Memory

• it is the foundational layer of computing where all data is stored
  • data stored in memory is stored in bytes and by extension bits
  • bytes in memory can point to other bytes in memory
    • so as to store references to other data
  • the amount of memory that a machine has is bounded, making it valuable to limit how much memory an algorithm takes up
  • accessing a byte or a fixed number of bytes (like 4 bytes or 8 bytes in the case of 32 bit and 64 bit integers) is an elementary operation which can be loosely treated as a single unit of operational work
• in other words
  • memory is a bounded canvas of memory slots that can store data
    • bounded means that you have a limited amount of data that you can store in it
    • it is possible to run out of memory
    • information that's stored in these memory slots are stored in base 2 format (binary number format) as bits
      • 1 memory slot can hold 8 bits which is 1 byte
    • when storing an integer in memory, that integer is a fixed-width integer
      • meaning its either 32 bits or 64 bits
        • if the Operating System (OS) using 32 bit architecture, it would always need 4 memory slot to hold 32 bits which is 4 bytes
          • order is dependent of OS endianess
            • Little endian 00000001 00000000 00000000 00000000
              • least significant bytes comes first
            • Big endian 00000000 00000000 00000000 00000001
              • most significant bytes comes first
          • when accessing a 32 bit integer, you will be accessing 4 memory slots
            • this is a very inexpensive operation from a time point of view

Example of memory usage

• e.g.: storing a fixed-width 32 bit integer value to a variable
  • foobar = 1
  • what happens under the hood is where the program is going to store this variable, the number 1 in a memory slot or series of memory slots that is free in the memory canvas
  • if the value requires more than 1 memory slots to be stored, it will store them back to back
• e.g.: storing a list of fixed-width 32 bit integer value to a variable
  • foobar = [1, 2]
• the computer can access any of the memory slots very quickly with the memory address

Binary Digit (Bit)

• it is a fundamental unit of information in Computer Science that represents a state with 1 of 2 values
  • usually 0 and 1
• any data stored in a computer is at the most basic level, represented in bits

Byte

• a group of 8 bits
  • e.g.: 01101000 is a byte
• a single byte can represent up to 256 data values 2^8
• since a binary number is a number expressed with only 2 symbols, like 0 and 1
  • a byte can represent all the numbers between 0 and 255 in binary format

    1: 0000 0001
    2: 0000 0010
    3: 0000 0011
    4: 0000 0100

Fixed-Width Integer

• an integer represented by a fixed amount of bits
• e.g.: a 32 bit integer is a type int integer represented by 32 bits (4 bytes) 00000000 00000000 00000000 00000001
  • a 64 bit integer is a type long integer represented by 64 bits (8 bytes) 00000000 00000000 00000000 00000000 00000000 00000000 00000000 00000001
• regardless of how large an integer is, its fixed-width-integer representation is by definition made up of a constant number of bits
  • an operation performed on its fixed-width-integer representation consists of a constant number of bit manipulations
    • since the integer is made up of a fixed number of bits

American Standard Code for Information Interchange (ASCII)

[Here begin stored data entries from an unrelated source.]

import Summits.BirchSwinnertonDyer.BirchSwinnertonDyer.Theorems.EisensteinPrimesBSDpOnCellCOfCitedFactsR5
import Summits.BirchSwinnertonDyer.BirchSwinnertonDyer.Theorems.EisensteinPrimesBSDpOnCellCKolyvaginOfGZK
import HarnessLib

/-!
# [telescope v21 — LEAD cruxlead-19034 g9, 2026-08-30; CUMULATIVE closure of the K-lane and the CAS-lane] CRUX 4 `BSDpOnCellC` FROM 21 REFEREED FACTS (NO Kolyvagin Thm. A, NO Castella 2018 Thms. 2.10–2.11),
# Keller–Yin ×3, T-An-2ʳ and crux 3 — CONDITIONAL CLOSURE, SORRY-FREE (`--supports`, helper; the hostʼs «one later item» of STATUS l.7385 (2) / l.7401 (iii))

Crux 4 `BSDpOnCellC` (stmt-BirchSwinnertonDyer-19034), line «telescope» v21. WHAT: `bsdpOnCellC_of_citedFactsR6 (hPub) (hPre) (hRat) (hMazur) : …Theses.EisensteinPrimes.BSDpOnCellC`
with `hPre`/`hRat`/`hMazur` EXACTLY as in p783713 and **`hPub` = telescope v21ʼs `stub_publishedFacts` text with EXACTLY TWO conjuncts removed — conjunct 9 of the inner block
(`∀ N W K, kolyvagin N W K`, Kolyvagin 1990 Thm. A) and conjunct 14 (`Castella2018Exceptional.thm210_thm211_bdpDisplay_pNew`) — every other conjunct token-identical and in the
same nesting** (21 refereed named facts). PROOF = the CAS closure `…OfCitedFactsR5.bsdpOnCellC_of_citedFactsR5` (v21 minus Castella) fed the rebuilt 22-tuple whose kolyvagin
conjunct is the tree theorem `EisensteinPrimesBSDpOnCellCKolyvaginOfGZK.forall_kolyvagin_of_rank_eq_analyticRank h10 h6 h8` (p792104; from conjuncts 10, 6, 8). It is certifiable by
projection from v21ʼs hPub exactly like R4 (p792874) and R5, and it is THE closure a telescope v22 re-cut (`stub_publishedFacts` 23 → 21 under a fresh name) would cite — a LEAD act
under ONE NEW director word + the full W-79 trail, not this fileʼs.
HONEST LABELS: both removals are REDUNDANCY removals on the TYPED register (Thm. 3.22 ⊇ Kolyvagin given GZ + modularity; LZZ18 is p-free as typed and replaces Castellaʼs `5 ≤ p`
value road — host watch h-W-CAS-1 on the print side); print debt behind Thm. 3.22 unchanged; by-name 27 → 25 / refereed 23 → 21 is the HOSTʼs booking on landed bytes.
HONEST FRAMING: CONDITIONAL result; discharges none of its hypotheses; closes no registered stub, no crux, no summit statement; BSD is proved for no curve by this file.
THEOREMS ONLY: no definition, no named fact, no instance, no `sorry`.
References (shape only): [cite: Kolyvagin1990, Thm. A] [cite: Darmon2004, Thm. 3.22] [cite: Castella2018Exceptional, Thm. 2.10 and Thm. 2.11] [cite: LiuZhangZhang2018, Thm. 1.5.1 and Thm. 1.5.3]
-/


set_option autoImplicit false
set_option linter.dupNamespace false

noncomputable section

open scoped Classical MatrixGroups ModularForm

open CongruenceSubgroup WeierstrassCurve NumberField IsDedekindDomain Field PowerSeries
  Literature.NumberTheory.EllipticCurves Literature.NumberTheory.EllipticCurves.GreenbergSelmer
  Literature.NumberTheory.EllipticCurves.ModularForms Literature.NumberTheory.QuadraticFields
  Literature.NumberTheory.EllipticCurves.Rank1Residual
  Literature.NumberTheory.EllipticCurves.Rank1Residual.Typed
  Literature.NumberTheory.EllipticCurves.KrizLi2019
  Literature.NumberTheory.EllipticCurves.GreenbergVatsal2000
  Literature.NumberTheory.EllipticCurves.Wuthrich2014
  Literature.NumberTheory.EllipticCurves.SteinWuthrich2013
  Literature.NumberTheory.EllipticCurves.Castella2018Exceptional
  Literature.NumberTheory.GaloisRepresentations Literature.NumberTheory.GaloisCohomology
  Literature.NumberTheory.Automorphic
  Summit.BirchSwinnertonDyer.Rank1Residual.X11b.AcSelmer
  Summit.BirchSwinnertonDyer.Rank1Residual.X11b.Halves
  Summit.BirchSwinnertonDyer.Rank1Residual.X11b
  Summit.BirchSwinnertonDyer.Rank1Residual Summit.BirchSwinnertonDyer.Rank1Residual.X1
  Summit.BirchSwinnertonDyer.Rank1Residual.X2
open Literature.NumberTheory.EllipticCurves.KellerYin2024 (curveLocalLambda)


open Literature.NumberTheory.EllipticCurves.BigGaloisRep

namespace Summit.BirchSwinnertonDyer.BirchSwinnertonDyer.Theorems.EisensteinPrimesBSDpOnCellCOfCitedFactsR6

open Literature.NumberTheory.EllipticCurves.CastellaGrossiLeeSkinner2022 Literature.NumberTheory.EllipticCurves.Castella2018
  Literature.NumberTheory.IwasawaTheory Literature.NumberTheory.IwasawaTheory.Greenberg2016
  Literature.NumberTheory.IwasawaTheory.Greenberg2006
  Summit.BirchSwinnertonDyer.Rank1Residual.X1.KellerYinMuLambdaSplit
open Literature.NumberTheory.EllipticCurves.KellerYin2024
open Summit.BirchSwinnertonDyer.BirchSwinnertonDyer.Theorems

/-- **Crux 4 `BSDpOnCellC` from 21 refereed facts (NO Kolyvagin Thm. A, NO Castella 2018 Thms. 2.10–2.11), Keller–Yin ×3, T-An-2ʳ and crux 3 (telescope v21 chain; cumulative conditional closure).** `hPub` = v21ʼs `stub_publishedFacts` text minus EXACTLY the `kolyvagin` conjunct and `thm210_thm211_bdpDisplay_pNew`; proof = R5 fed the rebuilt 22-tuple (kolyvagin from Thm. 3.22 + modularity + GZ, p792104). CONDITIONAL: nothing here discharges the hypotheses. [cite: Kolyvagin1990, Thm. A (shape only)] [cite: Castella2018Exceptional, Thm. 2.10 and Thm. 2.11 (shape only)] -/
theorem bsdpOnCellC_of_citedFactsR6
    (hPub :
    (((lambdaMu_multiplicative_of_gvPar ∧ thm16_charIdeal_dvd_multiplicative_of_reducible ∧
    thm61_splitMultiplicative ∧ thm61_nonsplitMultiplicative ∧
    (∀ (W : WeierstrassCurve ℚ) [W.IsElliptic] [W.IsGloballyMinimal] (p : ℕ) [Fact p.Prime],
      greenberg_stevens (W := W) (p := p)) ∧
    exists_isNewformOf ∧
    hsieh2014_exists_anticyclotomicPAdicLFunction ∧
    (∀ (N : ℕ) [NeZero N] (W : WeierstrassCurve ℚ) (K : Type) [Field K] [NumberField K],
      gross_zagier N W K) ∧
    rank_eq_analyticRank_of_analyticRank_le_one ∧ HoffsteinLuo1997_exists_twist_L_one_ne_zero ∧
    mazur_not_dvd_maninConstant_of_odd ∧ bsdRHS_eq_of_isIsogenous) ∧
    LiuZhangZhang2018.thm151_thm153_modularCurve_heegnerVector) ∧
    (prop125_characterGrSelmerDual_torsion_muZero_dim ∧
      cor126_residualCharacter_globalLift ∧ cor126_residualCharacter_localSurjective ∧
      thm212_exists_isKatzLFunction ∧
      Literature.NumberTheory.EllipticCurves.Castella2018.cas20_thm211_memberForms_sigmaFrames_congr)) ∧
      Literature.NumberTheory.EllipticCurves.BCGKPST2020.thm331_rubin_exists_katzMeasure₂_pseudoIso_span_eq ∧
      Literature.NumberTheory.EllipticCurves.DeShalit1987.thmII64_katzMeasure₂_functionalEquation ∧
      Literature.NumberTheory.EllipticCurves.Hida2010MuInvariant.thmI_mu_katzBranch_reflect_eq_zero)
    (hPre :
    Literature.NumberTheory.EllipticCurves.KellerYin2024.thm308_imc2_hidaMember_dvd_OPEN ∧
      Literature.NumberTheory.EllipticCurves.KellerYin2024.thm222_anacong_hidaMember_sigma_mu_OPEN ∧
      Literature.NumberTheory.EllipticCurves.KellerYin2024.thm222_anacong_hidaMember_sigma_lambda_OPEN)
    (hRat : Literature.NumberTheory.EllipticCurves.hida1986_castella2020_exists_rationalMembers_on_pNewBranchChart)
    (hMazur :
    Summit.BirchSwinnertonDyer.BirchSwinnertonDyer.Theses.EisensteinPrimes.MazurMCOnCellB) :
    Summit.BirchSwinnertonDyer.BirchSwinnertonDyer.Theses.EisensteinPrimes.BSDpOnCellC := by
  obtain ⟨⟨⟨⟨h1, h2, h3, h4, h5, h6, h7, h8, h10, h11, h12, h13⟩, h15⟩, hB⟩, h21, h22, h23⟩ := hPub
  exact EisensteinPrimesBSDpOnCellCOfCitedFactsR5.bsdpOnCellC_of_citedFactsR5
    ⟨⟨⟨⟨h1, h2, h3, h4, h5, h6, h7, h8,
      EisensteinPrimesBSDpOnCellCKolyvaginOfGZK.forall_kolyvagin_of_rank_eq_analyticRank h10 h6 h8,
      h10, h11, h12, h13⟩, h15⟩, hB⟩, h21, h22, h23⟩ hPre hRat hMazur

end Summit.BirchSwinnertonDyer.BirchSwinnertonDyer.Theorems.EisensteinPrimesBSDpOnCellCOfCitedFactsR6

end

• map a character to a number
• e.g.: ASCII code for character "A" is 65 which would be turned into bits
• thus a string of characters will be stored as a list of numbers in memory

Pointers

• at any memory slot, a memory address of another memory slot can be stored in base 2 format (binary number format)
  • allows you to not have to store specific data at a memory slot
  • but instead point to another memory slot that stores that data
• e.g.: store memory slot 16 at memory slot 2